Com’era prevedibile, sono state documentate gravi violazioni da parte dell’esercito israeliano. Vi sono riprese che mostrano alcuni piccoli bombardamenti con droni indirizzati ai civili palestinesi. Inoltre l’equipe di Medici senza frontiere – impiegata nell’ospedale Ibn Sina di Jenin – ha denunciato di essere stata costretta a interrompere la propria attività per via dei gas lacrimogeni sparati dagli israeliani all’interno della struttura, dove sono stati registrati anche colpi di arma da fuoco. Malgrado questi crimini, il governo di Netanyahu tuona trionfante: «L’operazione è stata un successo.»

Ma alcune cose non tornano. Innanzitutto, non torna quello che sembra un ritiro precipitoso delle forze israeliane da Jenin. I palestinesi che rientravano nel campo dopo essere stati sfollati hanno documentato l’abbandono di materiale medico, come ad esempio numerose sacche di sangue. Non tornano i video dei soldati israeliani che si allontanano da Jenin trasportando a spalla quelle che sembrano delle salme rinchiuse nelle sacche per cadaveri. Infine non torna quale fosse realmente lo scopo dell’esercito israeliano: arrestare altrimenti uccidere il maggior numero di combattenti del Battaglione Jenin? Confiscare loro abbastanza materiale bellico da neutralizzarne l’attività per un periodo di tempo soddisfacente? Oppure semplicemente tastarne le capacità? 

Nel frattempo si sono tenuti quasi subito i funerali dei martiri della resistenza. Almeno otto di questi caduti sono stati sepolti fianco a fianco, dopo una cerimonia pubblica che si è trasformata in un immenso corteo che ha percorso le strade di Jenin. Mentre si intonavano slogan a squarciagola, i feretri dei martiri erano avvolti nei drappi neri della Jihad, in quelli verdi di Hamas, o nelle bandiere della Palestina.
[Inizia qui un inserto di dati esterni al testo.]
omit [IsManifold (𝓡 4) ∞ M] [IsManifold (𝓡 3) ∞ N] [T2Space N] in
/-- `glue ∘ collarV = collarB` on the half band. [folklore] -/
theorem glueFun_collarV {q : N × ℝ} (hq : q ∈ D.halfBand) : D.glueFun (D.collarV q) = D.collarB q := by
  apply Subtype.ext
  obtain ⟨n, t⟩ := q
  have hV : D.c (n, t) ∈ (D.V : Set M) := D.c_mem n t hq.2
  have h1 : D.collarV (n, t) = ⟨D.c (n, t), hV⟩ := Subtype.ext (D.coe_collarV hq)
  rw [h1, D.glueFun_apply hq.2 hV, D.coe_collarB hq]

/-- A corestriction `g` of a map `f` to an open submanifold (`Subtype.val ∘ g = f`) has the
derivatives of `f` (variant of the tree's `hasMFDerivAt_codRestrict_opens`, stated with a
composition hypothesis; Lee (2013), Prop. 3.9). [folklore] -/
theorem hasMFDerivAt_codRestrict_of_comp_eq {EX HX : Type*} [NormedAddCommGroup EX] [NormedSpace ℝ EX]
    [TopologicalSpace HX] {IX : ModelWithCorners ℝ EX HX} {X : Type*} [TopologicalSpace X]
    [ChartedSpace HX X] {EY HY : Type*} [NormedAddCommGroup EY] [NormedSpace ℝ EY]
    [TopologicalSpace HY] {IY : ModelWithCorners ℝ EY HY} {Y : Type*} [TopologicalSpace Y]
    [ChartedSpace HY Y] {U' : Opens Y} {f : X → Y} {g : X → U'} (hfg : Subtype.val ∘ g = f)
    {x : X} {f' : EX →L[ℝ] EY} (hf : HasMFDerivAt IX IY f x f') : HasMFDerivAt IX IY g x f' := by
  subst hfg
  refine ⟨?_, ?_⟩
  · rw [Topology.IsInducing.subtypeVal.continuousAt_iff]
    exact hf.1
  · have heq : writtenInExtChartAt IX IY x g = writtenInExtChartAt IX IY x (Subtype.val ∘ g) := by
      funext z
      simp only [writtenInExtChartAt, Function.comp_apply, extChartAt_coe,
        TopologicalSpace.Opens.chartAt_eq, OpenPartialHomeomorph.subtypeRestr_coe, restrict_apply]
    rw [heq]
    exact hf.2
/-- TRANSPORT FORMULA: if U′ = relAct u U₁ U₀ is axial along γ, then u on γ is DETERMINED by u at the root γ₀ and the
variables of U₀ and U₁U₀ on γ: u(γ_n) = Hol_{U₀}(γ|n)⁻¹ · u(γ₀) · Hol_{U₁U₀}(γ|n).  This is [B7] (73) p. 29 *"Solving these
equations, we get (R_{0,x₁}u)(x) = u(x₁)(R_{0,x₁}U₁)(Γ_{x₁,x}) for x ∈ B(x₁), x₁ ∈ Ω^{(1)}"* with the parallel transports
R(U₀(Γ_{x₁,·})) and the ordered product of (1.19) [6] multiplied out into holonomies (LOCATED IN PRINT in v2.2; v1–v2.1
called it "the unprinted structural point behind B14's transfer" — unprinted is only its derivative-level use, header
PRINT NOTES (ii)). [cite: Balaban1985Averaging, (73) p.29] -/
theorem transport_formula (u : X → G) (U₁ U₀ : X → X → G) (γ : ℕ → X) {N : ℕ}
    (h : PathAxial (relAct u U₁ U₀) γ N) :
    ∀ n ≤ N, u (γ n) = (holo U₀ γ n)⁻¹ * u (γ 0) * holo (fun x y => U₁ x y * U₀ x y) γ n := by
  intro n hn
  induction n with
  | zero => simp
  | succ n ih =>
      have hstep := transport_step u U₁ U₀ (h n (Nat.lt_of_succ_le hn))
      rw [hstep, ih (Nat.le_of_succ_le hn), holo_succ, holo_succ]
      group

/-- UNIQUENESS along the path: two transformations axialising the same (U₁, U₀) along γ and equal at the root agree on γ
(the finest-layer half of [6] *"The conditions (1.19) determine uniquely an element in each orbit given by the
subgroup (1.14)"*).
[cite: Balaban1985RegularSpaces, (1.19) p.79] -/
theorem transport_unique (u u' : X → G) (U₁ U₀ : X → X → G) (γ : ℕ → X) {N : ℕ}
    (h : PathAxial (relAct u U₁ U₀) γ N) (h' : PathAxial (relAct u' U₁ U₀) γ N) (h0 : u (γ 0) = u' (γ 0)) :
    ∀ n ≤ N, u (γ n) = u' (γ n) := by
  intro n hn
  rw [transport_formula u U₁ U₀ γ h n hn, transport_formula u' U₁ U₀ γ h' n hn, h0]
/-! ### 2. Duplicator's move -/

/-- **Duplicator's move**: from an invariant position, whichever pair `i` Spoiler lifts, one bijection
keeps the invariant wherever Spoiler places the pair (a colour-preserving bijection with prescribed
values on each sort, chosen by the sorts of the pebble pairs left on the board). -/
theorem move_mem (hf : IsBent f) (hg : IsBent g) (hfd : ∀ ξ, walsh f ξ = 2 ^ (d / 2) * sgn fd ξ)
    (hgd : ∀ ξ, walsh g ξ = 2 ^ (d / 2) * sgn gd ξ) (hwt : wt f = wt g) (h0 : f 0 = g 0) {p : Pos d}
    (hp : Inv f g fd gd p) (i : Fin 3) :
    ∃ E : U d ≃ U d, ∀ x, Inv f g fd gd (Function.update p i (some (x, E x))) := by
  classical
  have hfd0 : fd 0 = gd 0 := dual_zero_eq hfd hgd hwt
  have hwtd : wt fd = wt gd := wt_dual_eq hf hg hfd hgd h0
  have zero_iff : ∀ m (θ θ' : V d), p m = some (.inr θ, .inr θ') → (θ = 0 ↔ θ' = 0) :=
    fun m θ θ' h => (hp.dual m θ θ' h).2
  -- it suffices to produce the two sort-wise bijections with the properties of `inv_update`
  suffices H : ∃ eP eD : V d ≃ V d,
      (∀ j, j ≠ i → ∀ b b' : V d, p j = some (.inl b, .inl b') → eP b = b') ∧
      (∀ j, j ≠ i → ∀ b b' : V d, p j = some (.inl b, .inl b') → ∀ c, f (c + b) = g (eP c + b')) ∧
      (∀ j, j ≠ i → ∀ l, l ≠ i → ∀ θ θ' b b' : V d, p j = some (.inr θ, .inr θ') →
        p l = some (.inl b, .inl b') → ∀ c, (pair θ (c + b) = 0 ↔ pair θ' (eP c + b') = 0)) ∧
      (∀ j, j ≠ i → ∀ θ θ' : V d, p j = some (.inr θ, .inr θ') → eD θ = θ') ∧
      (∀ η, fd η = gd (eD η)) ∧ eD 0 = 0 ∧
      (∀ j, j ≠ i → ∀ l, l ≠ i → ∀ a a' b b' : V d, p j = some (.inl a, .inl a') →
        p l = some (.inl b, .inl b') → ∀ η, (pair η (a + b) = 0 ↔ pair (eD η) (a' + b') = 0)) by
    obtain ⟨eP, eD, R1, R2, R3, D1, D2, D4, D3⟩ := H
    exact ⟨Equiv.sumCongr eP eD, inv_update hp h0 i eP eD R1 R2 R3 D1 D2 D4 D3⟩
  by_cases hA : ∃ j l, ∃ a a' b b' : V d, j ≠ i ∧ l ≠ i ∧ p j = some (.inl a, .inl a') ∧
      p l = some (.inl b, .inl b') ∧ a ≠ b
  · -- CASE A: two pebbled point pairs with distinct points (then nothing else is on the board)
    obtain ⟨j, l, a, a', b, b', hj, hl, hja, hlb, hab⟩ := hA
    have hjl : j ≠ l := by rintro rfl; rw [hja] at hlb; cases hlb; exact hab rfl
    have ha'b' : a' ≠ b' := fun h =>
      hab (Sum.inl_injective ((hp.eq j l _ _ _ _ hja hlb).2 (by rw [h])))
    have hu : a + b ≠ 0 := fun h => hab ((SymmetryDialWalsh.add_eq_zero_iff a b).1 h).symm
    have hu' : a' + b' ≠ 0 := fun h => ha'b' ((SymmetryDialWalsh.add_eq_zero_iff a' b').1 h).symm
    have hval : f (a + b) = g (a' + b') := hp.mat j l a a' b b' hja hlb
    obtain ⟨eP, hePa, hePb, heP⟩ := exists_equiv_shift_bent hf hg hu hu' hwt h0 hval a a'
    have hab_u : a + (a + b) = b := by rw [← add_assoc, SymmetryDialPerCongruence.two_nsmul_eq_zero, zero_add]
    have hab_u' : a' + (a' + b') = b' := by
      rw [← add_assoc, SymmetryDialPerCongruence.two_nsmul_eq_zero, zero_add]
    rw [hab_u, hab_u'] at hePb
    simp_rw [hab_u, hab_u'] at heP
    obtain ⟨eD, heD0, heD⟩ := exists_equiv_dual_bent hf hg hfd hgd hu hu' hwt h0 hval
    have cover : ∀ m, m ≠ i → m = j ∨ m = l := fun m hm => fin3_cover hj hl hjl hm
    have rdP : ∀ m, m ≠ i → ∀ c c' : V d, p m = some (.inl c, .inl c') →
        (c = a ∧ c' = a') ∨ (c = b ∧ c' = b') := by
      intro m hm c c' hmc
      rcases cover m hm with rfl | rfl
      · rw [hja] at hmc; cases hmc; exact Or.inl ⟨rfl, rfl⟩
      · rw [hlb] at hmc; cases hmc; exact Or.inr ⟨rfl, rfl⟩
    have noD : ∀ m, m ≠ i → ∀ θ θ' : V d, p m ≠ some (.inr θ, .inr θ') := by
      intro m hm θ θ' hmθ
      rcases cover m hm with rfl | rfl
      · rw [hja] at hmθ; cases hmθ
      · rw [hlb] at hmθ; cases hmθ
    refine ⟨eP, eD, ?_, ?_, ?_, ?_, fun η => (heD η).1, heD0, ?_⟩
    · intro m hm c c' hmc
      rcases rdP m hm c c' hmc with ⟨hc, hc'⟩ | ⟨hc, hc'⟩
      · rw [hc, hc']; exact hePa
      · rw [hc, hc']; exact hePb
    · intro m hm c c' hmc x
      rcases rdP m hm c c' hmc with ⟨hc, hc'⟩ | ⟨hc, hc'⟩
      · rw [hc, hc', add_comm x a, add_comm (eP x) a']; exact (heP x).1
      · rw [hc, hc', add_comm x b, add_comm (eP x) b']; exact (heP x).2
    · intro m hm n _ θ θ' c c' hmθ _ _; exact absurd hmθ (noD m hm θ θ')
    · intro m hm θ θ' hmθ; exact absurd hmθ (noD m hm θ θ')
    · intro m hm n hn c c' e e' hmc hne η
      rcases rdP m hm c c' hmc with ⟨hc, hc'⟩ | ⟨hc, hc'⟩ <;>
        rcases rdP n hn e e' hne with ⟨he, he'⟩ | ⟨he, he'⟩ <;> rw [hc, hc', he, he']
      · rw [pair_add_self, pair_add_self]
      · exact (heD η).2
      · rw [add_comm b a, add_comm b' a']; exact (heD η).2
      · rw [pair_add_self, pair_add_self]
  -- not case A: all pebbled point pairs off `i` carry the same pair
  by_cases hB : ∃ j, ∃ b b' : V d, j ≠ i ∧ p j = some (.inl b, .inl b')
  · obtain ⟨j, b, b', hj, hjb⟩ := hB
    have samept : ∀ m, m ≠ i → ∀ c c' : V d, p m = some (.inl c, .inl c') → c = b ∧ c' = b' := by
      intro m hm c c' hmc
      have hcb : c = b := by
        by_contra hne; exact hA ⟨m, j, c, c', b, b', hm, hj, hmc, hjb, hne⟩
      exact ⟨hcb, Sum.inl_injective ((hp.eq m j _ _ _ _ hmc hjb).1 (by rw [hcb]))⟩
    have D3triv : ∀ (eD : V d ≃ V d), ∀ m, m ≠ i → ∀ n, n ≠ i → ∀ c c' e e' : V d,
        p m = some (.inl c, .inl c') → p n = some (.inl e, .inl e') →
        ∀ η, (pair η (c + e) = 0 ↔ pair (eD η) (c' + e') = 0) := by
      intro eD m hm n hn c c' e e' hmc hne η
      obtain ⟨hc, hc'⟩ := samept m hm c c' hmc
      obtain ⟨he, he'⟩ := samept n hn e e' hne
      rw [hc, hc', he, he', pair_add_self, pair_add_self]
    by_cases hC : ∃ l, ∃ θ θ' : V d, l ≠ i ∧ p l = some (.inr θ, .inr θ') ∧ θ ≠ 0
    · -- CASE B∧C: one pebbled point pair `b ↦ b'` and one pebbled non-zero dual pair `θ ↦ θ'`
      obtain ⟨l, θ, θ', hl, hlθ, hθ⟩ := hC
      have hθ' : θ' ≠ 0 := fun h => hθ ((zero_iff l θ θ' hlθ).2 h)
      have hdv : fd θ = gd θ' := (hp.dual l θ θ' hlθ).1
      have hW : walsh f θ = walsh g θ' := (dual_eq_iff_walsh_eq hfd hgd θ θ').1 hdv
      have hjl : j ≠ l := by rintro rfl; rw [hjb] at hlθ; cases hlθ
      have cover : ∀ m, m ≠ i → m = j ∨ m = l := fun m hm => fin3_cover hj hl hjl hm
      have rdD : ∀ m, m ≠ i → ∀ ζ ζ' : V d, p m = some (.inr ζ, .inr ζ') → ζ = θ ∧ ζ' = θ' := by
        intro m hm ζ ζ' hmζ
        rcases cover m hm with rfl | rfl
        · rw [hjb] at hmζ; cases hmζ
        · rw [hlθ] at hmζ; cases hmζ; exact ⟨rfl, rfl⟩
      obtain ⟨eP, hePb, heP⟩ := exists_equiv_hyp_of_walsh_eq f g hθ hθ' hwt hW h0 b b'
      obtain ⟨eD, heD0, heDθ, heD⟩ := exists_equiv_colour₂ fd gd hwtd (θ₁ := 0) (θ₂ := θ)
        (θ₁' := 0) (θ₂' := θ') (Ne.symm hθ) (Ne.symm hθ') hfd0 hdv
      refine ⟨eP, eD, ?_, ?_, ?_, ?_, heD, heD0, D3triv eD⟩
      · intro m hm c c' hmc
        obtain ⟨hc, hc'⟩ := samept m hm c c' hmc; rw [hc, hc']; exact hePb
      · intro m hm c c' hmc x
        obtain ⟨hc, hc'⟩ := samept m hm c c' hmc
        rw [hc, hc', add_comm x b, add_comm (eP x) b']; exact (heP x).1
      · intro m hm n hn ζ ζ' c c' hmζ hnc x
        obtain ⟨hζ, hζ'⟩ := rdD m hm ζ ζ' hmζ
        obtain ⟨hc, hc'⟩ := samept n hn c c' hnc
        rw [hζ, hζ', hc, hc', add_comm x b, add_comm (eP x) b']; exact (heP x).2
      · intro m hm ζ ζ' hmζ
        obtain ⟨hζ, hζ'⟩ := rdD m hm ζ ζ' hmζ; rw [hζ, hζ']; exact heDθ
    · -- CASE B∧¬C: one pebbled point pair, every pebbled dual pair is the zero pair
      have zeroD : ∀ m, m ≠ i → ∀ ζ ζ' : V d, p m = some (.inr ζ, .inr ζ') → ζ = 0 ∧ ζ' = 0 := by
        intro m hm ζ ζ' hmζ
        have hζ : ζ = 0 := by by_contra hne; exact hC ⟨m, ζ, ζ', hm, hmζ, hne⟩
        exact ⟨hζ, (zero_iff m ζ ζ' hmζ).1 hζ⟩
      obtain ⟨eP, hePb, heP⟩ := exists_equiv_point f g hwt h0 b b'
      obtain ⟨eD, heD0, heD⟩ := exists_equiv_colour fd gd hwtd (θ := 0) (θ' := 0) hfd0
      refine ⟨eP, eD, ?_, ?_, ?_, ?_, heD, heD0, D3triv eD⟩
      · intro m hm c c' hmc
        obtain ⟨hc, hc'⟩ := samept m hm c c' hmc; rw [hc, hc']; exact hePb
      · intro m hm c c' hmc x
        obtain ⟨hc, hc'⟩ := samept m hm c c' hmc
        rw [hc, hc', add_comm x b, add_comm (eP x) b']; exact heP x
      · intro m hm n hn ζ ζ' c c' hmζ _ x
        obtain ⟨hζ, hζ'⟩ := zeroD m hm ζ ζ' hmζ
        rw [hζ, hζ', SymmetryDialTranslationOrbits.pair_zero_left,
          SymmetryDialTranslationOrbits.pair_zero_left]
      · intro m hm ζ ζ' hmζ
        obtain ⟨hζ, hζ'⟩ := zeroD m hm ζ ζ' hmζ; rw [hζ, hζ']; exact heD0
  · -- CASE ¬B: no pebbled point pair off `i`; the points are answered by the identity
    have noP : ∀ m, m ≠ i → ∀ c c' : V d, p m ≠ some (.inl c, .inl c') :=
      fun m hm c c' hmc => hB ⟨m, c, c', hm, hmc⟩
    have Ptriv : ∀ eD : V d ≃ V d, (∀ j, j ≠ i → ∀ θ θ' : V d, p j = some (.inr θ, .inr θ') → eD θ = θ') →
        (∀ η, fd η = gd (eD η)) → eD 0 = 0 → ∃ eP eD : V d ≃ V d,
        (∀ j, j ≠ i → ∀ b b' : V d, p j = some (.inl b, .inl b') → eP b = b') ∧
        (∀ j, j ≠ i → ∀ b b' : V d, p j = some (.inl b, .inl b') → ∀ c, f (c + b) = g (eP c + b')) ∧
        (∀ j, j ≠ i → ∀ l, l ≠ i → ∀ θ θ' b b' : V d, p j = some (.inr θ, .inr θ') →
          p l = some (.inl b, .inl b') → ∀ c, (pair θ (c + b) = 0 ↔ pair θ' (eP c + b') = 0)) ∧
        (∀ j, j ≠ i → ∀ θ θ' : V d, p j = some (.inr θ, .inr θ') → eD θ = θ') ∧
        (∀ η, fd η = gd (eD η)) ∧ eD 0 = 0 ∧
        (∀ j, j ≠ i → ∀ l, l ≠ i → ∀ a a' b b' : V d, p j = some (.inl a, .inl a') →
          p l = some (.inl b, .inl b') → ∀ η, (pair η (a + b) = 0 ↔ pair (eD η) (a' + b') = 0)) :=
      fun eD D1 D2 D4 => ⟨Equiv.refl _, eD, fun m hm c c' hmc => absurd hmc (noP m hm c c'),
        fun m hm c c' hmc => absurd hmc (noP m hm c c'),
        fun m hm n hn θ θ' c c' _ hnc => absurd hnc (noP n hn c c'), D1, D2, D4,
        fun m hm n hn c c' e e' hmc => absurd hmc (noP m hm c c')⟩
    by_cases hD : ∃ j l, ∃ θ θ' ζ ζ' : V d, j ≠ i ∧ l ≠ i ∧ p j = some (.inr θ, .inr θ') ∧
        p l = some (.inr ζ, .inr ζ') ∧ θ ≠ ζ ∧ θ ≠ 0 ∧ ζ ≠ 0
    · -- two distinct non-zero pebbled duals: three prescribed values `0, θ, ζ`
      obtain ⟨j, l, θ, θ', ζ, ζ', hj, hl, hjθ, hlζ, hθζ, hθ, hζ⟩ := hD
      have hθ' : θ' ≠ 0 := fun h => hθ ((zero_iff j θ θ' hjθ).2 h)
      have hζ' : ζ' ≠ 0 := fun h => hζ ((zero_iff l ζ ζ' hlζ).2 h)
      have hθζ' : θ' ≠ ζ' := fun h =>
        hθζ (Sum.inr_injective ((hp.eq j l _ _ _ _ hjθ hlζ).2 (by rw [h])))
      have hjl : j ≠ l := by rintro rfl; rw [hjθ] at hlζ; cases hlζ; exact hθζ rfl
      have cover : ∀ m, m ≠ i → m = j ∨ m = l := fun m hm => fin3_cover hj hl hjl hm
      obtain ⟨eD, heD0, heDθ, heDζ, heD⟩ := exists_equiv_colour₃ fd gd hwtd (θ₁ := 0) (θ₂ := θ)
        (θ₃ := ζ) (θ₁' := 0) (θ₂' := θ') (θ₃' := ζ') (Ne.symm hθ) (Ne.symm hζ) hθζ (Ne.symm hθ')
        (Ne.symm hζ') hθζ' hfd0 (hp.dual j θ θ' hjθ).1 (hp.dual l ζ ζ' hlζ).1
      refine Ptriv eD ?_ heD heD0
      intro m hm η η' hmη
      rcases cover m hm with rfl | rfl
      · rw [hjθ] at hmη; cases hmη; exact heDθ
      · rw [hlζ] at hmη; cases hmη; exact heDζ
    by_cases hE : ∃ j, ∃ θ θ' : V d, j ≠ i ∧ p j = some (.inr θ, .inr θ') ∧ θ ≠ 0
    · -- exactly one non-zero pebbled dual value `θ ↦ θ'` (possibly on two pairs): prescribe `0, θ`
      obtain ⟨j, θ, θ', hj, hjθ, hθ⟩ := hE
      have hθ' : θ' ≠ 0 := fun h => hθ ((zero_iff j θ θ' hjθ).2 h)
      have hdv : fd θ = gd θ' := (hp.dual j θ θ' hjθ).1
      obtain ⟨eD, heD0, heDθ, heD⟩ := exists_equiv_colour₂ fd gd hwtd (θ₁ := 0) (θ₂ := θ)
        (θ₁' := 0) (θ₂' := θ') (Ne.symm hθ) (Ne.symm hθ') hfd0 hdv
      refine Ptriv eD ?_ heD heD0
      intro m hm η η' hmη
      by_cases hη : η = 0
      · subst hη; rw [(zero_iff m 0 η' hmη).1 rfl]; exact heD0
      · have hηθ : η = θ := by
          by_contra hne; exact hD ⟨m, j, η, η', θ, θ', hm, hj, hmη, hjθ, hne, hη, hθ⟩
        subst hηθ
        have : η' = θ' := Sum.inr_injective ((hp.eq m j _ _ _ _ hmη hjθ).1 rfl)
        subst this; exact heDθ
    · -- every pebbled dual pair off `i` is the zero pair
      obtain ⟨eD, heD0, heD⟩ := exists_equiv_colour fd gd hwtd (θ := 0) (θ' := 0) hfd0
      refine Ptriv eD ?_ heD heD0
      intro m hm η η' hmη
      have hη : η = 0 := by by_contra hne; exact hE ⟨m, η, η', hm, hmη, hne⟩
      subst hη; rw [(zero_iff m 0 η' hmη).1 rfl]; exact heD0
/-! #### Membership in `FP` -/

/-- `qpN ∈ FP`. [folklore] -/
theorem qpN_mem_FP : qpN ∈ FP := popCountFn_mem_FP

/-- `qpJ ∈ FP`. [folklore] -/
theorem qpJ_mem_FP : qpJ ∈ FP :=
  comp_mem_FP subFn_mem_FP (fanoutFn_mem_FP
    (comp_mem_FP popCountFn_mem_FP (comp_mem_FP onesFn_mem_FP qpN_mem_FP)) (const_mem_FP _))

/-- `qpJs ∈ FP`. [folklore] -/
theorem qpJs_mem_FP : qpJs ∈ FP :=
  comp_mem_FP addFn_mem_FP (fanoutFn_mem_FP qpJ_mem_FP (const_mem_FP _))

/-- `qpP2J ∈ FP`. [folklore] -/
theorem qpP2J_mem_FP : qpP2J ∈ FP :=
  comp_mem_FP modExpFn_mem_FP (fanoutFn_mem_FP (const_mem_FP _) (fanoutFn_mem_FP qpJ_mem_FP
    (comp_mem_FP addFn_mem_FP (fanoutFn_mem_FP qpN_mem_FP (const_mem_FP _)))))

/-- `qpS ∈ FP`. [folklore] -/
theorem qpS_mem_FP : qpS ∈ FP :=
  comp_mem_FP subFn_mem_FP (fanoutFn_mem_FP qpN_mem_FP qpP2J_mem_FP)

/-- `qpD E ∈ FP`. [folklore] -/
theorem qpD_mem_FP (E : ℕ) : qpD E ∈ FP :=
  comp_mem_FP subFn_mem_FP (fanoutFn_mem_FP (comp_mem_FP (natPowFn_mem_FP _) qpJs_mem_FP)
    (comp_mem_FP (natPowFn_mem_FP _) qpJ_mem_FP))

/-- `qpQ E ∈ FP`. [folklore] -/
theorem qpQ_mem_FP (E : ℕ) : qpQ E ∈ FP :=
  comp_mem_FP divFn_mem_FP (fanoutFn_mem_FP
    (comp_mem_FP prodFn_mem_FP (fanoutFn_mem_FP qpS_mem_FP (qpD_mem_FP E))) qpP2J_mem_FP)

/-- `qpE E ∈ FP`. [folklore] -/
theorem qpE_mem_FP (E : ℕ) : qpE E ∈ FP :=
  comp_mem_FP addFn_mem_FP (fanoutFn_mem_FP
    (comp_mem_FP addFn_mem_FP (fanoutFn_mem_FP qpJs_mem_FP (comp_mem_FP (natPowFn_mem_FP _) qpJ_mem_FP)))
    (qpQ_mem_FP E))

/-- `qpM E ∈ FP`. [folklore] -/
theorem qpM_mem_FP (E : ℕ) : qpM E ∈ FP :=
  comp_mem_FP addFn_mem_FP (fanoutFn_mem_FP
    (comp_mem_FP prodFn_mem_FP (fanoutFn_mem_FP (const_mem_FP _)
      (comp_mem_FP prodFn_mem_FP (fanoutFn_mem_FP (TimeConstructible.powFn_mem_FP _)
        (TimeConstructible.powFn_mem_FP _)))))
    (const_mem_FP _))

/-- `smoothQPFn E ∈ FP`. [folklore] -/
theorem smoothQPFn_mem_FP (E : ℕ) : smoothQPFn E ∈ FP :=
  comp_mem_FP modExpFn_mem_FP (fanoutFn_mem_FP (const_mem_FP _)
    (fanoutFn_mem_FP (qpE_mem_FP E) (qpM_mem_FP E)))

/-- `smoothQPSimFn E ∈ FP`. [folklore] -/
theorem smoothQPSimFn_mem_FP (E : ℕ) : smoothQPSimFn E ∈ FP :=
  comp_mem_FP modExpFn_mem_FP (fanoutFn_mem_FP (const_mem_FP _)
    (fanoutFn_mem_FP (comp_mem_FP subFn_mem_FP (fanoutFn_mem_FP (qpE_mem_FP E)
      (comp_mem_FP prodFn_mem_FP (fanoutFn_mem_FP qpJ_mem_FP qpJ_mem_FP)))) (qpM_mem_FP E)))

/-! #### Values on unary inputs -/

/-- `qpN (1ⁿ) = bin n`. [folklore] -/
@[simp] theorem qpN_unary (n : ℕ) : qpN (unaryEncodeNat n) = encodeNat n := by
  rw [qpN, popCountFn_apply, OracleCompose.unaryEncodeNat_eq_replicate, List.count_replicate_self]

/-- `qpJ (1ⁿ) = bin (log₂ n)`. [folklore] -/
@[simp] theorem qpJ_unary (n : ℕ) : qpJ (unaryEncodeNat n) = encodeNat (Nat.log 2 n) := by
  have hlen : (onesFn (encodeNat n)).count true = (encodeNat n).length := by
    rw [onesFn, OracleCompose.unaryEncodeNat_eq_replicate, List.count_replicate_self]
  simp only [qpJ, Function.comp_apply, fanoutFn_apply, qpN_unary, popCountFn_apply, hlen,
    subFn_boolPair, bitsToNat_encodeNat, TM2Pass.length_encodeNat_eq_size]
  rcases Nat.eq_zero_or_pos n with rfl | hn
  · simp
  · have hsize : n.size = Nat.log 2 n + 1 :=
      le_antisymm (Nat.size_le.2 (Nat.lt_pow_succ_log_self one_lt_two n))
        (Nat.lt_size.2 (Nat.pow_log_le_self 2 (by omega)))
    rw [hsize, Nat.add_sub_cancel]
Questa occasione diventa fondamentale per osservare due dati politici: da una parte la pressoché completa assenza di donne all’interno di un corteo che dovrebbe celebrare una vittoria della resistenza; dall’altra la presenza di bandiere di tutti i partiti palestinesi: Jihad islamica, Hamas, al-Fath, Fronte popolare. Questo potrebbe suggerire forse non un’aperta collaborazione tra le varie anime della Palestina, bensì una certa tolleranza. La cosa è importante perché negli ultimi vent’anni non è mai corso buon sangue tra laici e religiosi palestinesi, dinamica che ha contribuito a indebolire la lotta contro il colonialismo di Israele. 

Resta quindi da chiedersi se nella battaglia di Jenin quella di Israele sia stata una vittoria o una sconfitta. È innegabile che la parziale distruzione del campo profughi, l’arresto di alcuni militanti e la confisca di materiale bellico non possono rappresentare un vantaggio strategico significativo per Israele, soprattutto a fronte delle risorse impiegate e della vivace reazione palestinese. Come accaduto altre volte in passato, quella che viene percepita come una sconfitta militare di Israele può diventare il mito per accrescere il supporto popolare a questa nuova resistenza armata. Tra le altre cose, è anche presumibile che aumenterà il numero di chi vuole entrare a far parte dei gruppi come il Battaglione Jenin.